Joo Youn Shin, Jong Han Lim, Sin Goo Park, Jee Na Lee, Mi Jang, Chung Song Huh, Dae Hee Kang, Yun Chul Hong
1Department of Occupational and Environmental Medicine, Inha University College of Medicine, Korea. ychong@inha.ac.kr
2Department of Preventive Medicine, College of Medicine, Seoul National University, Korea.

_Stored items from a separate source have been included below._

import Summits.BirchSwinnertonDyer.BirchSwinnertonDyer.Theorems.EisensteinPrimesMazurMCOnX1RankZeroInterludeCoreDescentXI0
import Summits.BirchSwinnertonDyer.BirchSwinnertonDyer.Theorems.EisensteinPrimesMazurMCOnX1RankZeroInterludeStubRoadBResidueP
import Summits.BirchSwinnertonDyer.BirchSwinnertonDyer.Theorems.EisensteinPrimesMazurMCOnX1RankZeroInterludeResidualGL1Tame
import Summits.BirchSwinnertonDyer.BirchSwinnertonDyer.Theorems.EisensteinPrimesMazurMCOnX1RankZeroInterludeRoadBGL1Reduction
import Summits.BirchSwinnertonDyer.BirchSwinnertonDyer.Theorems.EisensteinPrimesMazurMCOnX1RankZeroInterludeResidualGL1Unr
import Summits.BirchSwinnertonDyer.BirchSwinnertonDyer.Theorems.EisensteinPrimesMazurMCOnX1RankZeroInterludeResidualGL1Even
import Literature.NumberTheory.IwasawaTheory.GreenbergLemma59OfFerreroWashington
import Literature.NumberTheory.IwasawaTheory.ClassicalMuVanishesUnramifiedClassesProofs
import HarnessLib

OBJECTIVES: This study was performed to examine the influence of smoking on the blood cadmium concentration in university students. METHODS: The study included 300 university students. A questionnaire interview was used to collect data. The urine cotinine and blood cadmium levels were measured as biological exposure indices. The data were analyzed using t-tests ANOVA and ANCOVA. RESULTS: The median value of blood cadmium concentration was equal in both males and females (0.8microgram/liter). This level was relatively low in comparison with the reference value suggested by WHO (2001). ANCOVA showed that smoking related variables, urine cotinine and smoking amount, were significantly associated with the blood cadmium level (P=0.004, 0.015). However, the values with regard to traffic related air pollution were not significantly associated with the blood cadmium level. CONCLUSIONS: Smoking is an important source of nonoccupational cadmium exposure in young people. The Blood cadmium level is at least 10% higher in active smokers than in passive or nonsmokers. The level of urine cotinine can be used as an indicator of non-occupational exposure of respirable cadmium due to smoking, as there is a good correlation bestween smoking amount and the urine cotinine level.